The platform also calls it “indefensible” to allow more than 1 million immigrants to obtain green cards every year — showing the influence of conservative Sen. Jeff Sessions of Alabama, the first senator to endorse Trump.
“Illegal immigration endangers everyone, exploits the taxpayers, and insults all who aspire to enter America legally,” the document reads.
Several prominent Latino Republicans were in Cleveland this week trying to push back.
“The policy position of wanting to deport the 12 million folks who are already here, building this massive wall, intercepting the remittances of hard-working migrants who are sending money back to their grandmothers and mothers, and of course trying to remove birthright citizenship from the Constitution are a waste of time,” said Daniel Garza, the executive director of the LIBRE Initiative, a Latino outreach group funded by the Koch network.
The GOP platform is a far cry from the recommendations in its post-2012 election autopsy report. That document, drafted after Mitt Romney lost by 44 points among Latinos, called on the party to embrace immigration reform and other proposals aimed at Hispanic voters.
Immigration hardliners dismissed the document, and praised Trump's implicit rejection of it.

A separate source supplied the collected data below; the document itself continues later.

import Summits.Ventures.Crystal3D.Bulk.CapX2Sound
import HarnessLib

/-!
# Banded (occupancy) accounting, part 1: the rearrangement identity + positivity for ARBITRARY band labellings

HONEST FRAMING. Part of the venture `Summits/Ventures/Crystal3D` (cell `pub-crystal3d`, phase 2, decision sprint).
Mathematics and Lean text by seat theory-1 (g7) (scratch `HOME/lean/occframe/spec/BandedAccounting.scratch.lean.txt`,
sha256:16 `5a20ba3435f60bb9`, farm rc 0 / 0 sorry / standard axioms), LANDED UNCHANGED (statements and proofs byte-identical,
split into two files for the 400-line limit) by seat p1 (g7) under lead g7 RULING #4 (g7) (1)(b) as LANE-INDEPENDENT
INFRASTRUCTURE: the occupancy analogue of `Bulk/CapX2Sound.lean` (`CapX2.accounting`, `poleBlock_nonneg`). It is the
«K2BB / banded soundness in Lean» half of `HOME/lean/occframe/spec/OCC-SOCKET-SPEC.md`; it CERTIFIES NOTHING about any level
(no certificate is read here), and the occupancy GLUE (`OccFrame`, `OccCut …`) is NOT in the tree (lead RULING #132 (c): after
a box 1 only).

Content (namespace `Summit.Ventures.Crystal3D.BandedSpec`, theory-1's): for a finite set `C` of unit vectors, a pole
`e` (hole centre `p = -e`), an ARBITRARY labelling `lab : E³ → Fin K` («bands»; no relation between labels and latitudes is
used here — that enters only through the DOMAINS of the piece bounds in part 2), a cap kernel `Kp` and pole families
`S : Fin K → Option (Fin K) → Option (Fin K) → (ℝ → ℝ → ℝ → ℝ)` (family index = label of the POLE; block index `none` = the
hole-centre column):
* the pole-`x` READINGS `readD` (one point), `readPh` (ordered pair), `readT` (ordered triple);
* `banded_accounting` **(A)**: cap positivity + per-pole block positivity ⇒
  `0 ≤ Σ_x readD + Σ_{x ≠ y} readPh + Σ_{x,y,z distinct} readT`;
* `pair_multiplicity` **(C, pairs)**: `Σ_{x ≠ y} c (lab x) (lab y) = Σ_{p,q} (n_p n_q − [p = q] n_p) c p q`;
* `banded_poleBlock_nonneg`: the per-pole block positivity for FACTORED PSD data with label-dependent weights
  (`CapX2Sound.poleBlock_nonneg`'s proof on `insertNone C`; `sum_sum_Q3_nonneg` takes arbitrary weights);
* `banded_accounting_factored`: the HYPOTHESIS-FREE corollary for `Kp := capKernel3 Kc Rc g` and
  `S b β β' := poleKernel3 Kq R (a b β) (a b β')`, `p = -e`.
Part 2 (`Bulk/BandedAccountingSound.lean`): triple multiplicities, the bound functional `Φ`, and the abstract soundness
`occupancy_certificate_sound` ((B) piece bounds + `Φ(bandCount) < 0` ⇒ `False`).
-/

open Finset
open scoped InnerProductSpace BigOperators

namespace Summit.Ventures.Crystal3D.BandedSpec

variable {K : ℕ}

/-- pole-`x` ONE-POINT reading `D`. -/
noncomputable def readD (Kp : ℝ → ℝ → ℝ → ℝ) (S : Fin K → Option (Fin K) → Option (Fin K) → ℝ → ℝ → ℝ → ℝ)
    (b : Fin K) (u : ℝ) : ℝ :=
  Kp u u 1 + S b (some b) (some b) 1 1 1 + S b (some b) none 1 (-u) (-u)
    + S b none (some b) (-u) 1 (-u) + S b none none (-u) (-u) 1

/-- pole-`x` PAIR reading `Ph` (x in band `bx` at latitude `u`, y in band `by_` at `v`, `t = ⟪x,y⟫`);
the certificate's pair piece is `2 P_{pq}(u,v,t) = readPh p q u v t + readPh q p v u t`. -/
noncomputable def readPh (Kp : ℝ → ℝ → ℝ → ℝ) (S : Fin K → Option (Fin K) → Option (Fin K) → ℝ → ℝ → ℝ → ℝ)
    (bx by_ : Fin K) (u v t : ℝ) : ℝ :=
  Kp u v t + S bx (some bx) (some by_) 1 t t + S bx (some by_) (some bx) t 1 t
    + S bx (some by_) (some by_) t t 1 + S bx (some by_) none t (-u) (-v) + S bx none (some by_) (-u) t (-v)

/-- pole-`x` TRIPLE reading `T` (`a = ⟪x,y⟫, b = ⟪x,z⟫, c = ⟪y,z⟫`); the certificate's triple piece
`S_τ(a,b,c)` is the sum of the six orderings. -/
noncomputable def readT (S : Fin K → Option (Fin K) → Option (Fin K) → ℝ → ℝ → ℝ → ℝ)
    (bx by_ bz : Fin K) (a b c : ℝ) : ℝ :=
  S bx (some by_) (some bz) a b c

“I like the direction” of the platform on immigration, Rep. Steve King (R-Iowa), one of the most hardline opponents of an overhaul, said in an interview this week. “I thought the autopsy report from 2012 was a big mistake and I said so from the beginning.”

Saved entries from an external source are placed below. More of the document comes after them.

import Literature.MathematicalPhysics.QuantumFieldTheory.Balaban1983to89.B10Eq17RecursiveSystem

/-!
# `Balaban1983to89.B10Eq19ThirdOrder` — T. Bałaban, *Ultraviolet stability of three-dimensional lattice pure gauge
field theories*, Commun. Math. Phys. **102** (1985) 255–275 [Balaban1985UV3], display (19) p. 261, SECOND MEMBER:
«A(exp i(A − D̃(A))U₁) = A(U₁) − ⟨D̃(A), J⟩ + ½⟨A − D̃(A), Δ(U₁)(A − D̃(A))⟩ + V₀(A − D̃(A))
 = A(U₁) − ⟨D̃⁽²⁾(A), J⟩ + ½⟨A, Δ(U₁)A⟩ + Ṽ₀(A), (19)
where Ṽ₀(A) is defined by the last equality. It is an analytic function of A with an expansion beginning with third
order terms» — the regrouping and the two adjectives of `Ṽ₀` («analytic», «beginning with third order terms»)
PROVED for the local solution of (17) (theorems only; every scalar field `𝕜`)

statement-level skeleton of published theorems with citation tags; proofs where landed; nothing here is a claim about
the Yang–Mills mass gap

PDF held: `paper:balaban1985-cmp102-uv-stability-3d` (journal page = PDF page + 254); p. 261 = `p0007.txt` (the text
layer keeps only «… + ṼQ(A), (19) where ṼQ(A) is defined by the last equality. It is an analytic function of A with an
expansion beginning with third order terms, and it is a sum over plaquette variables of functions which are almost
local in A and U₁»; the display is read on the render
`run/shared/lean/pub/pub-balaban/b2b-balaban-ref1/pages/1985-cmp102-uv-stability-3d/…-p007-x2.png`, transcription of
record `lit-balaban-r07/ROWS-B10.md` §2 display B10.Eq19).

CITATION HEADER.  WHAT IS REPRODUCED: the proof-narrative display `B10.Eq19` of SKELETON block B10 (not a row of
record; `run/shared/lean/pub/lit-balaban/lit-balaban-r07/ROWS-B10.md` §2) — its SECOND member and the sentence after
it.  Unit `lit-balaban-r07` (fold owner of B10), gen 20.  What the tree had: `B10Eq19LinearTerm` (r07 gens 14–16)
proves the sentence BEFORE (19) («a linear term in its expansion vanishes») and the FIRST-member shape of (19) with
the remainder split at first order only (`expansion19_b11`: `… − ⟨D̃(A), J⟩ + q(A)`, `q′(0) = 0`); the passage to
the second member — replacing `D̃` by its quadratic term `D̃⁽²⁾` in the `J`-pairing and `A − D̃(A)` by `A` in the
quadratic form, at the price of a remainder `Ṽ₀` of THIRD order — was not formalised.  It is formalised here from
the two facts print uses: `D̃` is analytic with «a Taylor expansion beginning with second order terms» ((17) p. 260;
`B10Eq17LocalSolution.Eq17Local`), and `V₀` begins with third-order terms ([7] (26) p. 282: «V₀ … of third and
higher order»).

DICTIONARY.  `E` = the space of bond fields `A` (print: g-valued fields on the bonds of Ω₁; in §2 `E = β → X` as in
`B10Eq17LocalSolution`); `φ : E →L[𝕜] 𝕜` = the pairing `⟨·, J⟩`, `J = D*_{U₁}Im U₁`; `Δ : E →L[𝕜] E →L[𝕜] 𝕜` = the
bounded bilinear form `⟨·, Δ(U₁)·⟩`; `V₀ : E → 𝕜` = the third-and-higher-order functional of [7] (26); `Dt : E → E` =
the bond field `A ↦ D̃(A)` (in §2: `A ↦ hD̃(A) = H (Dt A)` with the support operator `H` of p. 260); `D2 : E → E` =
print's quadratic term `D̃⁽²⁾` (in §2: `A ↦ H (p 2 (A, A))` for an expansion `p` of the local solution); `a0` =
`A(U₁)`.  Print's `Ṽ₀` — «defined by the last equality» — is WRITTEN OUT wherever it occurs (no definition is
introduced):
  `Ṽ₀(A) = −φ(Dt A − D2 A) + 2⁻¹·(Δ (A − Dt A) (A − Dt A) − Δ A A) + V₀(A − Dt A)`.
«Beginning with third order terms» is typed as `Ṽ₀ =O[𝓝 0] (‖A‖³)`; «analytic» as `AnalyticAt 𝕜 Ṽ₀ 0`.

WHAT THIS FILE PROVES (theorems only; no `def`, no named `Prop` fact; kernel, 0 sorry, standard axioms).
* §1 generic (any `𝕜`, normed `E`): `member_two` (the regrouping identity: first member of (19) = second member with
  the written-out `Ṽ₀`, by linearity of `φ` alone); **`remainder_isBigO`** (`Dt = O(‖A‖²)`, `Dt − D2 = O(‖A‖³)`,
  `V₀ = O(‖Y‖³)` ⇒ `Ṽ₀ = O(‖A‖³)`); **`remainder_analyticAt`** (`Dt`, `D2` analytic at `0`, `Dt 0 = 0`, `V₀`
  analytic at `0` ⇒ `Ṽ₀` analytic at `0`); the inputs from an expansion `p` of `Dt` at `0` with `p₀ = p₁ = 0`:
  `isBigO_sq_of_series` (`Dt = O(‖A‖²)`), `isBigO_sub_coeff_two` (`Dt − p₂(A, A) = O(‖A‖³)`),
  `analyticAt_coeff_two_diag`; packaged: `member_two_third_order`.
* §2 in the letters of (17) for the LOCAL SOLUTION `Dt` of `Eq17Local 𝕜 b₀ h C̃ r δ Dt` with the bounded support
  operator `H` (`H D = hOpLin b₀ h D`), bond field `A ↦ H (Dt A)` and quadratic term `D̃⁽²⁾(A) = H (p 2 (A, A))`:
  `eq17Local_bond_series` (the bond field has the expansion `H ∘ p`, orders `0`, `1` vanish),
  `eq17Local_bond_isBigO_sq`, `eq17Local_bond_sub_coeff_two_isBigO`, **`eq17Local_tildeV0_isBigO`**,
  **`eq17Local_tildeV0_analyticAt`**, **`eq17Local_eq19_member_two`** (the second member of (19) with both
  adjectives of `Ṽ₀`, for EVERY expansion `p` of `Dt` at `0`); with print's identification `QD̃⁽²⁾ = C⁽²⁾` of
  p. 260 (`B10Eq17RecursiveSystem.eq17Local_coeff_two_diag`, imported): `eq17Local_Jterm_eq_hC2`
  (`⟨hD̃⁽²⁾(A), J⟩ = ⟨hC⁽²⁾(A), J⟩`) and `eq17Local_eq19_member_two_hC2` (the second member with `hC⁽²⁾`).

HONEST SCOPE.  (i) The FIRST member of (19) is taken as GIVEN (hypothesis `h19 : f A = a0 − φ(Dt A) + …` on the
constraint set or everywhere) — it is (26) of [7] with the linear term `⟨A, J⟩` dropped on the constraint surface,
proved on the B11 carrier in `B11Eq26FirstVariation` and knitted in `B10Eq19LinearTerm`; nothing of it is re-derived.
(ii) «a sum over plaquette variables of functions which are almost local in A and U₁» (the locality structure of
`Ṽ₀`) is NOT formalised.  (iii) The identification `D̃⁽²⁾ = hC⁽²⁾` (p. 260) is `B10Eq17RecursiveSystem` (imported, used by name in the last
two theorems); elsewhere `D2` is the quadratic Taylor term of the bond field itself.  NOT summit progress.
-/

open Metric Set Filter Topology Asymptotics
open scoped ContDiff

namespace Literature.MathematicalPhysics.QuantumFieldTheory.Balaban1983to89.B10Eq19ThirdOrder

open B13PkLocalTerms B10Eq17LocalSolution B12SecondOrder267 B10Eq17RecursiveSystem

/-! ## §1  The regrouping (19)₁ = (19)₂ and the two adjectives of `Ṽ₀`, generically -/

section Generic

variable {𝕜 : Type*} [NontriviallyNormedField 𝕜] {E : Type*} [NormedAddCommGroup E] [NormedSpace 𝕜 E]
  {φ : E →L[𝕜] 𝕜} {Δ : E →L[𝕜] E →L[𝕜] 𝕜} {V₀ : E → 𝕜} {Dt D2 : E → E}

/-- **(19), the «last equality»**: the first member `a0 − φ(D̃A) + 2⁻¹Δ(A − D̃A)(A − D̃A) + V₀(A − D̃A)` equals the
second member `a0 − φ(D̃⁽²⁾A) + 2⁻¹Δ A A + Ṽ₀(A)` with `Ṽ₀` written out — linearity of the `J`-pairing only.
[cite: Balaban1985UV3, (19) p.261] -/
theorem member_two (φ : E →L[𝕜] 𝕜) (Δ : E →L[𝕜] E →L[𝕜] 𝕜) (V₀ : E → 𝕜) (Dt D2 : E → E) (a0 : 𝕜) (A : E) :
    a0 - φ (Dt A) + 2⁻¹ * Δ (A - Dt A) (A - Dt A) + V₀ (A - Dt A) =
      a0 - φ (D2 A) + 2⁻¹ * Δ A A +
        (-(φ (Dt A - D2 A)) + 2⁻¹ * (Δ (A - Dt A) (A - Dt A) - Δ A A) + V₀ (A - Dt A)) := by
  rw [map_sub φ (Dt A) (D2 A)]
  ring

/-- Near `0`, a higher power of the norm is dominated by a lower one. [folklore] -/
private theorem isBigO_norm_pow_succ (n : ℕ) :
    (fun A : E => ‖A‖ ^ (n + 1)) =O[𝓝 (0 : E)] fun A => ‖A‖ ^ n := by
  refine IsBigO.of_bound 1 ?_
  filter_upwards [ball_mem_nhds (0 : E) one_pos] with A hA
  rw [mem_ball_zero_iff] at hA
  rw [Real.norm_of_nonneg (by positivity), Real.norm_of_nonneg (by positivity), one_mul, pow_succ]
  exact mul_le_of_le_one_right (by positivity) hA.le

/-- The identity map is `O(‖A‖)`. [folklore] -/
private theorem isBigO_id_norm : (fun A : E => A) =O[𝓝 (0 : E)] fun A => ‖A‖ :=
  isBigO_norm_right.mpr (isBigO_refl _ _)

It’s a much different story with Democrats. Their draft platform wants to push Obama’s executive actions — already in legal jeopardy — even further. It calls for stopping raids, a tactic that has been used by the Obama administration to find immigrants who had come here illegally within the last two years. And it demands a halt to family detention, again putting it at odds with the administration.
“Those immigrants already living in the United States, who are assets to their communities and contribute so much to our country, should be incorporated completely into our society through legal processes that give meaning to our national motto: E Pluribus Unum,” the draft Democratic platform reads.

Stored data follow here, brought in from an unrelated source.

/-- **Sector certificate + spin-gap certificate ⇒ THE ground state** (no bipartiteness, any
`t`, `U`, `N = 2n ≤ 2|Λ|`). Given (i) a Kato–Temple gap certificate `(W, u)`, threshold `σ`, and a
unit trial vector `w` (`Re ⟨w, H w⟩ = ρ < σ`, `‖H w‖² ≤ r² + ρ²`) in the central sector
`K = szSector (2n) 0`, and (ii) form bounds `Re ⟨φ, H φ⟩ ≥ σ± ‖φ‖²` on the sectors `S^z = ±1` with
`ρ < σ±`: the `2n`-particle ground state is unique — a unit vector `ψ ∈ K` with
`H ψ = E₀(2n) ψ`, every `2n`-particle ground state equal to `⟨ψ, φ⟩ ψ`, tracial `2n`-particle
ground state `O ↦ ⟨ψ, O ψ⟩` — and `ρ - r²/(σ - ρ) ≤ E₀(2n) ≤ ρ`, `(1 - |⟨ψ, w⟩|²)(σ - ρ)² ≤ r²`;
moreover for an observable with `|⟨x, (O - m) x⟩| ≤ h ‖x‖²` and `r² ≤ β²(σ - ρ)²`, `β ≥ 0`:
`|Re ω₀(O) - Re ⟨w, O w⟩| ≤ 2 h (β + β²)`. Saad (1992) Thms 3.8–3.9; Tasaki (2020) §2.4.
[folklore] -/
theorem groundState_certificate (t U : ℝ) {n : ℕ} (hn : n ≤ Fintype.card Λ)
    {W : Submodule ℂ (Fock (Orb Λ))} {u : Fock (Orb Λ)} {σ : ℝ}
    (hW : ∀ z ∈ W, σ * (star z ⬝ᵥ z).re ≤ (star z ⬝ᵥ hamiltonian G t U *ᵥ z).re)
    (hWK : ∀ x ∈ szSector (2 * n) 0, ∃ z ∈ W, ∃ c : ℂ, x = z + c • u)
    {w : Fock (Orb Λ)} (hwK : w ∈ szSector (2 * n) 0) (hw1 : star w ⬝ᵥ w = 1)
    {ρ r2 : ℝ} (hρ : (star w ⬝ᵥ hamiltonian G t U *ᵥ w).re = ρ)
    (hr2 : (star (hamiltonian G t U *ᵥ w) ⬝ᵥ hamiltonian G t U *ᵥ w).re ≤ r2 + ρ ^ 2)
    (hρσ : ρ < σ) {σup σdn : ℝ}
    (hup : ∀ φ ∈ szSector (2 * n) 1, σup * (star φ ⬝ᵥ φ).re ≤ (star φ ⬝ᵥ hamiltonian G t U *ᵥ φ).re)
    (hdn : ∀ φ ∈ szSector (2 * n) (-1), σdn * (star φ ⬝ᵥ φ).re ≤ (star φ ⬝ᵥ hamiltonian G t U *ᵥ φ).re)
    (hρup : ρ < σup) (hρdn : ρ < σdn) :
    ρ - r2 / (σ - ρ) ≤ groundEnergyAt G t U (2 * n) ∧ groundEnergyAt G t U (2 * n) ≤ ρ ∧
      ∃ ψ ∈ szSector (2 * n) 0, star ψ ⬝ᵥ ψ = 1 ∧
        hamiltonian G t U *ᵥ ψ = ((groundEnergyAt G t U (2 * n) : ℝ) : ℂ) • ψ ∧
        (∀ φ : Fock (Orb Λ), IsNParticle (2 * n) φ →
          hamiltonian G t U *ᵥ φ = ((groundEnergyAt G t U (2 * n) : ℝ) : ℂ) • φ →
            φ = (star ψ ⬝ᵥ φ) • ψ) ∧
        (∀ O : Matrix (Finset (Orb Λ)) (Finset (Orb Λ)) ℂ,
          ((hamiltonian G t U).sectorGroundProj
              (nParticleSubmodule (ι := Orb Λ) (2 * n))).projState O = star ψ ⬝ᵥ O *ᵥ ψ) ∧
        (1 - ‖star ψ ⬝ᵥ w‖ ^ 2) * (σ - ρ) ^ 2 ≤ r2 ∧
        ∀ {O : Matrix (Finset (Orb Λ)) (Finset (Orb Λ)) ℂ} {m h β : ℝ},
          (∀ x : Fock (Orb Λ), ‖star x ⬝ᵥ O *ᵥ x - (m : ℂ) * (star x ⬝ᵥ x)‖ ≤ h * (star x ⬝ᵥ x).re) →
          0 ≤ β → r2 ≤ β ^ 2 * (σ - ρ) ^ 2 →
          |(((hamiltonian G t U).sectorGroundProj
              (nParticleSubmodule (ι := Orb Λ) (2 * n))).projState O).re -
              (star w ⬝ᵥ O *ᵥ w).re| ≤ 2 * h * (β + β ^ 2) := by
  set H := hamiltonian G t U with hH
  have hHerm : H.IsHermitian := LiebThm1.hamiltonian_isHermitian G t U
  have hE : groundEnergyAt G t U (2 * n) = H.minEnergyOn (szSector (2 * n) 0) :=
    groundEnergyAt_eq_minEnergyOn_szSector G t U hn
  have hKA : ∀ v ∈ szSector (2 * n) (0 : ℝ), H *ᵥ v ∈ szSector (2 * n) 0 :=
    fun v hv => LiebHalfFilled.hamiltonian_mulVec_mem_szSector G t U hv
  obtain ⟨h1, h2, ψ, hψK, hψ1, hHψ, huniq, -, hsin⟩ :=
    TempleKato.sector_enclosure hHerm (szSector (2 * n) 0) hKA hW hWK hwK hw1 hρ hr2 hρσ
  obtain ⟨-, hstate⟩ := TempleKato.projState_sectorGroundProj_eq (szSector (2 * n) 0) hψK hψ1 hHψ huniq
  rw [← hE] at h1 h2 hHψ huniq
  -- the spin-gap certificate puts every ground state into the central sector
  have hle : H.sectorGroundSpace (nParticleSubmodule (ι := Orb Λ) (2 * n)) ≤ szSector (2 * n) 0 :=
    groundSector_le_szSector_of_form_bounds G t U n hup hdn (h2.trans_lt hρup) (h2.trans_lt hρdn)
  have hproj : H.sectorGroundProj (szSector (2 * n) 0) =
      H.sectorGroundProj (nParticleSubmodule (ι := Orb Λ) (2 * n)) := by
    unfold Matrix.sectorGroundProj
    rw [sectorGroundSpace_szSector_eq_of_le G t U hn hle]
  rw [hproj] at hstate
  refine ⟨h1, h2, ψ, hψK, hψ1, hHψ, fun φ hφN hHφ => ?_, hstate, hsin, ?_⟩
  · have hφV : φ ∈ H.sectorGroundSpace (nParticleSubmodule (ι := Orb Λ) (2 * n)) :=
      (LiebHalfFilled.mem_groundSector_iff G t U _ φ).2 ⟨hφN, hHφ⟩
    exact huniq φ (hle hφV) hHφ
  · intro O m h β hOform hβ hβr
    rw [← hproj]
    exact TempleKato.sector_expectation_enclosure hHerm _ hKA hW hWK hwK hw1 hρ hr2 hρσ hOform hβ hβr

end SpinGapCertificate

end Literature.MathematicalPhysics.QuantumLattice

One of the headliners at the Democratic National Convention next week is Astrid Silva, a "Dreamer" who was brought here unlawfully as a young child. The immigration activist has long been pen pals with Senate Minority Leader Harry Reid, telling the Nevada Democrat her story of crossing the Rio Grande from Mexico when she was 4 years old.
“Watching the [GOP] convention at times felt more like a Klan rally than a convention for a great political party,” said Frank Sharry, the executive director of the liberal pro-reform group, America’s Voice. Clinton’s support for comprehensive immigration is backed by a 3-to-1 margin, the veteran immigration advocate said, while Trump’s policy of removing all undocumented immigrants is opposed by the same margins.
“You tell me who is radical?” Sharry said.
Polling on immigration paints a public that appears to favor a comprehensive approach that mirrors legislation written by the "Gang of Eight" senators more than three years ago.
A Gallup Poll released Thursday underscores the divide. It showed 84 percent of U.S. adults favor a pathway to citizenship for immigrants here illegally as long as they met a series of requirements. Just a third support building a wall along the southern U.S. border.
Even among Republicans, the pathway to citizenship is more popular than a border wall.
Key GOP lawmakers believe Trump’s border wall is more nuanced than the nominee, or the platform, suggests. In an interview this week, Senate Judiciary Committee Chuck Grassley (R-Iowa), whose committee oversees immigration laws, argued that the wall would be not just physical but virtual, with drones and sensors.
“Remember that a physical wall across the Southern border is not going to be a physical wall in every place,” Grassley said. “You don’t secure the border just by a wall of any kind.”